Set down, exactly as written, every line from the top of the records below to the line containing "the axis two-point function", both ends included, and no others.

════════════════════

import Summits.CriticalPhenomena.Ising3DConformalLimit.Theses.ThresholdDilation
import Summits.CriticalPhenomena.Ising3DConformalLimit.Theorems.ExistsScaleCovariantLimit.Negative.PinnedForm
import HarnessLib

/-!
# The crux `ExistsScaleCovariantLimit` gives the dyadic scaling law of the axis two-point function
(crux item stmt-CriticalPhenomena-1981, line `Sketch` = `two-hierarchies-force-the-filter`,
glue stub `stub_dyadicScalingLaw_of_crux` (DL): crux ⟹ item stmt-CriticalPhenomena-6323,
the hinge `DyadicScalingLaw` of route `ThresholdDilation`)

Write `g(m) = ⟨σ₀σ_{m e₀}⟩_{β_c} = criticalTwoPoint 3 (Pi.single 0 m)` for the critical `ℤ³` Ising
axis two-point function. The landed refutation criterion
`ExistsScaleCovariantLimitNegative.axis_ratio_tendsto` (PinnedForm) says: under the crux there is
`Δ ∈ [1/2, 3/4]` with `g(⌊s(k+1)⌋)/g(k+1) → s^{-2Δ}` for every real `s > 0` (axis regular
variation). Item 6323 asks for `Δ > 0` with `g(2n)·4^Δ/g(n) → 1` along the integers. Take the same
`Δ` (`Δ ≥ 1/2 > 0`) and `s = 2`: `⌊2(k+1)⌋ = 2(k+1)` (`Int.floor_natCast`), `2^{-2Δ}·4^Δ = 1`
(`Real.rpow_mul`, `Real.rpow_add`), so `g(2(k+1))·4^Δ/g(k+1) → 2^{-2Δ}·4^Δ = 1`, and the shift
`n = k + 1` is removed by `Filter.tendsto_add_atTop_iff_nat`. No named facts beyond the landed
`axis_ratio_tendsto`. [folklore]
-/

noncomputable section

namespace Summit.CriticalPhenomena.Ising3DConformalLimit.Cruxes.ExistsScaleCovariantLimit.TwoHierarchies

open Literature.Probability.LatticeModels Filter Set
open scoped Topology

/-- The exponent bookkeeping `2^{-2Δ} · 4^Δ = 1` for real `Δ`. [folklore] -/
theorem two_rpow_neg_two_mul_mul_four_rpow (Δ : ℝ) :
    (2:ℝ) ^ (-(2:ℝ) * Δ) * (4:ℝ) ^ Δ = 1 := by
  have h4 : (4:ℝ) = (2:ℝ) ^ (2:ℝ) := by rw [Real.rpow_two]; norm_num
  rw [h4, ← Real.rpow_mul (by norm_num : (0:ℝ) ≤ 2), ← Real.rpow_add (by norm_num : (0:ℝ) < 2),
    show -(2:ℝ) * Δ + 2 * Δ = 0 by ring, Real.rpow_zero]

/-- The floor of `2(k+1)`, computed in `ℝ`, is the natural number `2(k+1)`. [folklore] -/
theorem floor_two_mul_succ (k : ℕ) : ⌊(2:ℝ) * ((k:ℝ) + 1)⌋ = ((2 * (k + 1) : ℕ) : ℤ) := by
  have e : (2:ℝ) * ((k:ℝ) + 1) = ((2 * (k + 1) : ℕ) : ℝ) := by push_cast; ring
  rw [e, Int.floor_natCast]

/-- **DL — glue: the crux gives route `ThresholdDilation`'s hinge, item stmt-CriticalPhenomena-6323
`DyadicScalingLaw`** (`∃ Δ > 0, g(2n)·4^Δ/g(n) → 1`, `g(m) = ⟨σ₀σ_{m e₀}⟩_{β_c}` on `ℤ³`): the landed
`ExistsScaleCovariantLimitNegative.axis_ratio_tendsto` gives `Δ ∈ [1/2, 3/4]` with
`g(⌊s(k+1)⌋)/g(k+1) → s^{-2Δ}` for every `s > 0`; take `s = 2`, use `⌊2(k+1)⌋ = 2(k+1)`, multiply by
`4^Δ = 2^{2Δ}` and reindex `n = k + 1`. [folklore] -/
theorem stub_dyadicScalingLaw_of_crux :
    Summit.CriticalPhenomena.Ising3DConformalLimit.Theses.HyperoctahedralRP.ExistsScaleCovariantLimit →
    Summit.CriticalPhenomena.Ising3DConformalLimit.Theses.ThresholdDilation.DyadicScalingLaw := by
  intro h
  obtain ⟨Δ, hΔ, hax⟩ := ExistsScaleCovariantLimitNegative.axis_ratio_tendsto h
  have hΔpos : 0 < Δ := by linarith [hΔ.1]
  refine ⟨Δ, hΔpos, ?_⟩
  -- `g(⌊2(k+1)⌋)/g(k+1) · 4^Δ → 2^{-2Δ} · 4^Δ = 1`
  have h3 := (hax 2 two_pos).mul_const ((4:ℝ) ^ Δ)
  rw [two_rpow_neg_two_mul_mul_four_rpow] at h3
  -- remove the shift `n = k + 1`
  refine (Filter.tendsto_add_atTop_iff_nat 1).1 ?_
  refine h3.congr fun k => ?_
  rw [floor_two_mul_succ, div_mul_eq_mul_div]

end Summit.CriticalPhenomena.Ising3DConformalLimit.Cruxes.ExistsScaleCovariantLimit.TwoHierarchies

end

════════════════════

Written response:
import Summits.CriticalPhenomena.Ising3DConformalLimit.Theses.ThresholdDilation
import Summits.CriticalPhenomena.Ising3DConformalLimit.Theorems.ExistsScaleCovariantLimit.Negative.PinnedForm
import HarnessLib

/-!
# The crux `ExistsScaleCovariantLimit` gives the dyadic scaling law of the axis two-point function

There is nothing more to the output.